日本も他人事でない中国の拉致と「デマ番組」3夜連続で台湾を恫喝

 

もちろん、これに対して中国側は強烈な不満を表明しています。同時に、このスピーチの後、中国は国営中央テレビで連日「台湾のスパイ」についての番組を放送して、蔡政権をけん制しました。

中国国営テレビ“台湾のスパイ”連日放送 蔡政権をけん制か

番組は10月11日から連続3日間放送されました。番組で登場した台湾人の李孟居氏は、中国当局に拘束されただけでなく、テレビカメラの前で「過去に悪事を多く働いた。祖国や国家を傷つけることもあったかもしれない」と、謝罪までさせられています。

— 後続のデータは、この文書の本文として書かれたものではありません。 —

import Literature.NumberTheory.PAdicHodge.BmaxPlusToBdRPeriods
import Literature.NumberTheory.PAdicHodge.BmaxPlusTDivisibilityAllPrimes
import Literature.NumberTheory.PAdicHodge.BdRPeriodRingData
import Literature.NumberTheory.PAdicHodge.BdRPlusRamifiedLogEvalTower
import Literature.NumberTheory.PAdicHodge.BmaxPlusTransportedHodgePairHne
import HarnessLib

/-!
# The UNIT-ROOT FRAME in `A_max`: eigen-relations `φx = πx`, `φΛ = πΛ` from the Honda relation `(φ − α)(φ − π) = 0`, and the unit-root
# period `u` (`φu = αu`) as a `ψ = χρ⁻¹`-period (height-ONE = ordinary frame for Kato's explicit reciprocity law)

Topic `Literature/NumberTheory/PAdicHodge`; namespace `Literature.NumberTheory.PAdicHodge`. THEOREMS ONLY (no definition, no named fact, no instance,
no `sorry`). Pure period-ring algebra on top of the tree's `A_max = BmaxPlus F p` (Colmez) toolkit: `(A_max)^{φ=1} = ℤ_p`
(`frobBmaxPlus_eq_self_iff`), Fontaine's lemma `(A_max)^{φ=p} ∩ ker θ ⊆ ℚ_p·t` (`fontaineKernel'`), `(A_max)^{φ=p} ⊆ ℚ_p ⊗ log[1 + 𝔪♭]`
(`isTeichLog_pow_mul_bmaxPlusToBdR`), Fontaine's regularity `B_dR(F)^{Γ_F} = F` (`exists_smul_eq_fracBdR`) and the honest comparison
`bmaxPlusToBdR : A_max → B_dR⁺`.

SETTING (the ordinary = height-one situation of an elliptic curve with good ORDINARY reduction, abstracted). `α ∈ ℤ_pˣ` and `π ∈ ℤ_p` with
`απ = p` (the unit root and the non-unit root of `X² − aX + p`, `a = α + π`); `u ∈ A_maxˣ` with `φu = αu` (the unramified period of the unit-root
character, `FrobeniusUnitRootPeriod`); `x ∈ A_max` with the Dieudonné–Honda relation `φ²x − aφx + px = 0` on which `Γ_F` acts through a character
`ρ` (`σx = ρ(σ)x` — the period `LT v₀` of a generator `v₀` of the rank-ONE formal Tate module, `BmaxPlusTransportedPeriodHom`); a «Hodge pair»
`H₀ = ι(A)·f(x) + ι(B)·f(φx) ∈ Fil¹ B_dR⁺`, `H₀ ≠ 0` (`A, B ∈ F`, `f = bmaxPlusToBdR`; the transported Hodge line evaluated at `v₀`); and a «Kummer
integral» `Λ ∈ A_max` with the same Honda relation and `σΛ = Λ + k(σ)·x` (the transported period of the division tower of a formal point,
`logSum_transport_kummerCocycleO`).

* §1 `exists_eq_zp_mul_unitRoot_of_frobBmaxPlus_eq` — **the `α`-eigenline is `ℤ_p·u`**: `φz = αz ⟹ z = ι(c)·u`.
* §2 ★★ `frobBmaxPlus_eq_pi_mul_of_honda_of_hodgePair` — **`φx = πx`**: `z = φx − πx` is an `α`-eigenvector, so `z = c′u`; if `c′ ≠ 0` then `u` is a
  `ρ`-period, `f(x) ∈ F·f(u)` (Fontaine's regularity), and `H₀ ∈ (F·f(u)) ∩ Fil¹ = 0` — contradiction. ★ `thetaBmaxPlus_eq_zero_of_honda_of_hodgePair` —
  then `H₀ = ι(A + Bπ)·f(x)`, so `θ(x) = 0`.
* §3 ★★ `exists_pow_mul_unitRoot_mul_eq_tBmax` — **`p^k·u·x = ι(c)·t`, `c ≠ 0`** (Fontaine's lemma for `ux ∈ (A_max)^{φ=p} ∩ ker θ`), and
  ★★ `galBmaxPlus_unitRoot_mul` — **`u` is a `χρ⁻¹`-period: `σ(u)·ρ(σ) = χ(σ)·u`**.
* §4 ★★ `frobBmaxPlus_kummer_eq_pi_mul` — **`φΛ = πΛ`** as soon as `ρ ≠ χ` (`φΛ − πΛ = c″u` is `Γ_F`-invariant).
* Sequel `UnitRootFrameKTwo`: Kato's (K₂) in this frame (`t·Λ/x ∈ ℚ_p·(A_max)^{φ=p}` read in `B_dR⁺`) and the discharge of `ρ ≠ χ`.

BSD context: line `kato_lever` of crux K★ `stmt-BirchSwinnertonDyer-22226`, stub `stub_localFormulaOrdinaryCells` — the (G)-ORDINARY starred cells, memo
`Summits/BirchSwinnertonDyer/BirchSwinnertonDyer/Cruxes/StarredOptimalManinUnitFiveSeven/Lines/kato-lever-seam-rec-at-cells.md` §17 «unit-root frame»:
with `Pη(a) = ē(a)·u`, `b_η = 0`, the socket `TatePairingPointOfKTwoBasis` asks (K₂) exactly in the shape of §5 (`X = x̃(v₁)`, `X·H₀ = e₀·t·H_P` by the
Legendre relation). Infrastructure only: BSD / K★ are NOT proved by any of this; nothing about elliptic curves is proved here.

## References
* [FontaineAsterisque223III] J.-M. Fontaine, *Le corps des périodes p-adiques*, Astérisque 223 (1994), Exp. II §1.5, Exp. III Th. 5.3.7.
* [Colmez1998Annals] P. Colmez, *Théorie d'Iwasawa des représentations de de Rham d'un corps local*, Ann. of Math. 148 (1998), §III.2–III.3.
* [Kato1993LNM1553] K. Kato, LNM 1553 (1993), Ch. II Thm. 1.4.1, Lemma 1.4.3.
* [BlochKato1990] S. Bloch, K. Kato (1990), Example 3.11.
* [Tate1967] J. Tate, *p-divisible groups* (1967), §4 (the unit-root / étale quotient at ordinary reduction).
-/

noncomputable section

李氏は、2019年8月に単身で香港に渡った後に消息不明になっていた人物だったそうです。番組の中では、李氏は国家安全維持法の導入で混乱している香港情勢を利用し、香港独立を図った罪で拘束されたと説明され、拘束時、彼が持っていたビラやポスターなども番組で放送されました。

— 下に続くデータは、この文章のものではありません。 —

/-- **the genus-2 septic Jacobians over `(0; 3A,3A,3B,3B)` (genus 8; one orbit of 2016 tuples): abelian SURFACES with `(1,1)` `ℚ(√-7)`-action, `det H = −72/49`, `a = 72/49 = (3/7)² + 7·(3/7)²` — class `[1]` (the `E²`-locus: commutant `(−7, 1/28)_ℚ ≅ M₂(ℚ)`, `B_t ~ E_t²`, `P_t ~ E_t⁶`).**
research route conditional on HC_CM; not a corollary; Q11.4-sentence-2 already refuted in dim ≥ 3. [cite: vanGeemen1994HodgeAV, (5.4.1)] -/
theorem septicJacobian_f21_3A3A3B3B_mk_detH_eq_split :
    (QuotientGroup.mk (Units.mk0 ((-72 : ℚ) / 49) (by norm_num)) : weilNormResidueGroup 7) =
      splitDiscriminantClass 1 7 := by
  have e : Units.mk0 ((-72 : ℚ) / 49) (by norm_num) = -(Units.mk0 ((72 : ℚ) / 49) (by norm_num)) :=
    Units.ext (by norm_num)
  rw [e, mk_neg_eq_splitDiscriminantClass_iff_of_odd (n := 1) (by decide)]
  exact mem_normUnitsSubgroup_of_sq_add_mul_sq _ ((3 : ℚ) / 7) ((3 : ℚ) / 7) (by norm_num)

/-- **the `η`-factor `B_t` (`dim 2`) of the `PSL₂(𝔽₇)`-covers `(0; 2,2,3,3)` (genus 29; one orbit of 30240 tuples — ring2-b04's «(3,3) Weil sixfold family» is `B_t³`): `det H = −9/686`, `a = 9/686 = (3/28)² + 7·(3/196)²` — class `[1]`; monodromy dense in `SL₂`, commutant `(−7,1/7)_ℚ ≅ M₂(ℚ)`: `B_t ~ E_t²`, `P_t ~ E_t⁶`.**
research route conditional on HC_CM; not a corollary; Q11.4-sentence-2 already refuted in dim ≥ 3. [cite: vanGeemen1994HodgeAV, (5.4.1)] -/
theorem surface_psl27_2233_mk_detH_eq_split :
    (QuotientGroup.mk (Units.mk0 ((-9 : ℚ) / 686) (by norm_num)) : weilNormResidueGroup 7) =
      splitDiscriminantClass 1 7 := by
  have e : Units.mk0 ((-9 : ℚ) / 686) (by norm_num) = -(Units.mk0 ((9 : ℚ) / 686) (by norm_num)) :=
    Units.ext (by norm_num)
  rw [e, mk_neg_eq_splitDiscriminantClass_iff_of_odd (n := 1) (by decide)]
  exact mem_normUnitsSubgroup_of_sq_add_mul_sq _ ((3 : ℚ) / 28) ((3 : ℚ) / 196) (by norm_num)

このことは台湾のマスメディアでも大きく取り上げられ、蘇貞昌行政院長(首相)は、以下のようなコメントを出しています。報道を一部引用します。

中国は決まって無実の人に存在しない罪をかぶせて侮辱し、恐怖をあおると不快感を示した。

 

対中政策を担当する大陸委員会は12日、中国に対し、強い抗議を改めて表明するとし、罪をでっち上げて台湾人を理由もなく陥れるのはやめるべきだと訴えた。

中国国営放送「台湾スパイ」謝罪再び 蘇行政院長「大国のやることではない」

また、頼清徳副総統は次のようなコメントを出しています。報道を一部引用します。

頼清徳副総統は12日、イベント出席後に取材に応じ、両岸の意見の不一致を解決するため、中国は対話に応じるべきだと呼び掛けた。また、李さんや李さんの家族に対し必要な支援を政府として行っていくとの姿勢も示した。

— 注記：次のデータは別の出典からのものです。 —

import Mathlib
import Summits.Ventures.PercRepro2.Defs
import Summits.Ventures.PercRepro2.Harris
import Summits.Ventures.PercRepro2.Graph
import Summits.Ventures.PercRepro2.Events
import Summits.Ventures.PercRepro2.TReduction
import Summits.Ventures.PercRepro2.TReductionBase
import Summits.Ventures.PercRepro2.THBaseEnum
import Summits.Ventures.PercRepro2.THClassVEnum
import Summits.Ventures.PercRepro2.THClassIIGraph
import Summits.Ventures.PercRepro2.THClassIIP3Enum

/-!
# Slice C of the base-case census of the class-(ii) graph `G₂` (mine-a g51)

The pinning patterns with `r x₂` free and `r x₃` pinned (closed or open).  Every lemma is a kernel
    evaluation (`decide +kernel`) of `THClassIIP3.enum` over all
patterns of the remaining edges: the antipodal base case of the class-(ii) graph `G₂` at the pair
`({x₃, x₄, x₅, x₆ ∈ T} ∪ {h, x₃, x₄, x₅ ∈ T}, {x₆ ∈ T})` is nonnegative at every proper pinning in
    this slice.  Together
(`THClassIIP3.enum_nonneg`) the slices cover every pattern other than «every edge free».
No instance, no notation.
-/

namespace Summit.Ventures.PercRepro2

namespace THClassIIP3

set_option maxHeartbeats 0 in
/-- `r x₂` in state `2`, `r x₃` in state `0`: `131072` leaves. -/
lemma slice_20 : ∀ s2 s3 s4 s5 s6 s7 s8 s9 : Fin 3, 0 ≤ enum 2 0 s2 s3 s4 s5 s6 s7 s8 s9 := by
  decide +kernel

set_option maxHeartbeats 0 in
/-- `r x₂` in state `2`, `r x₃` in state `1`: `131072` leaves. -/
lemma slice_21 : ∀ s2 s3 s4 s5 s6 s7 s8 s9 : Fin 3, 0 ≤ enum 2 1 s2 s3 s4 s5 s6 s7 s8 s9 := by
  decide +kernel


end THClassIIP3

end Summit.Ventures.PercRepro2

中国当局に拘束の台湾人、番組で「過ち」認める 大陸委「悪意ある政治操作」

その問題の番組は、CCTV(中国国家中央テレビ)の『焦点訪談』という番組です。

焦点訪談・台湾間諜窃密案 《魅影重重》| 第一集《別有用心的“商人”》

この番組を見た私の感想としては、登場する警察官やイメージ映像などがとても芝居がかっているなという感想です。李氏がアメリカでも台湾独立活動を水面下で行っていたといった、壮大なノンフィクションになっています。李氏にはビジネスマンという顔のほかに、台湾独立分子の台湾スパイの顔もあった、という内容です。

まあ、国家間の駆け引きにおいて、スパイという存在は必要悪です。それにしても、情報合戦に長けている中国が、こんなわざとらしい番組をでっちあげて台湾を攻撃するとは、よほど焦って作ったとしか思えません。それほど中国は追い込まれているのではないでしょうか。

台米の距離が縮み、世界では台湾を支持する国家が増える一方で、中国の一体一路政策に不満を抱く国家が増えている現状、中国のメンツは丸つぶれです。